A persistência das incertezas políticas afetou também o mercado de renda fixa. O contrato de juros DI para janeiro de 2021 subiu a 10,140%, contra 9,990% no ajuste anterior, maior alta desde 22 de maio. "A sensação é que o mercado está complacente com os riscos e quando se depara com uma notícia como essa entende que está tudo mais complicado do que parece", afirma Luiz Eduardo Portella, sócio-gestor da Modal Asset Management. Segundo ele, o que mais assusta é perceber a dificuldade do governo de obter apoio dentro da própria base mesmo para a reforma trabalhista, que parecia já acertada internamente. "Ainda há espaço para o mercado piorar."

"Essa derrota não deve alterar o racional do Banco Central, mas no mínimo torna menos provável a manutenção do ritmo de redução da Selic", diz Rogério Braga, sócio e diretor de renda fixa e multimercados da gestora Quantitas. Ele se refere às chances de o Copom voltar a diminuir a taxa Selic em um ponto percentual no próximo encontro, em julho.

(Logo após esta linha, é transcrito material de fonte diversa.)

include hdim in
/-- **Pullbacks of solutions of the vacuum constraints are solutions** (diffeomorphism
equivariance of the constraint map), given differentiability of the mean curvature of `D`.
Bartnik–Isenberg 2004, §2; Choquet-Bruhat 2009, Ch. VI, §3. [cite: BartnikIsenberg2004, §2] -/
theorem isVacuumConstraintSolution_comap [D.metric.HasLeviCivita]
    [(D.comap Φ hΦ hΦ').metric.HasLeviCivita] (hD : D.IsVacuumConstraintSolution)
    (htr : ∀ x, MDifferentiableAt I 𝓘(ℝ, ℝ) D.traceK x) :
    (D.comap Φ hΦ hΦ').IsVacuumConstraintSolution := by
  intro u
  refine ⟨?_, ?_⟩
  · rw [hamiltonianConstraintFn_comap D hΦ hΦ' hdim, (hD (Φ u)).1]
  · ext Y₀
    rw [momentumConstraintFn_comap_apply D hΦ hΦ' hdim u (htr (Φ u)), (hD (Φ u)).2]
    rfl

end InitialDataSet

end Literature.Geometry.Lorentzian

end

Segundo analistas, no contexto atual, o câmbio parece mais vulnerável que as taxas de juros. Os profissionais lembram que o Banco Central (BC) pode intensificar as atuações e voltar a fazer ofertas líquidas de swap cambial, mas a redução dos fluxos no segmento primário e o exterior mais arisco agem no sentido de manter a moeda americana em alta.

A consultoria política Eurasia afirma que a derrota do governo na CAS não afeta significativamente as probabilidades da aprovação da medida no plenário da Casa no início de julho ou no final de junho. Entretanto, a consultoria diz que as perspectivas para a reforma da Previdência se tornaram mais sombrias.

 

 

Valor econômico, v. 17, n. 4280, 21/06/2017. Finanças, p. C2.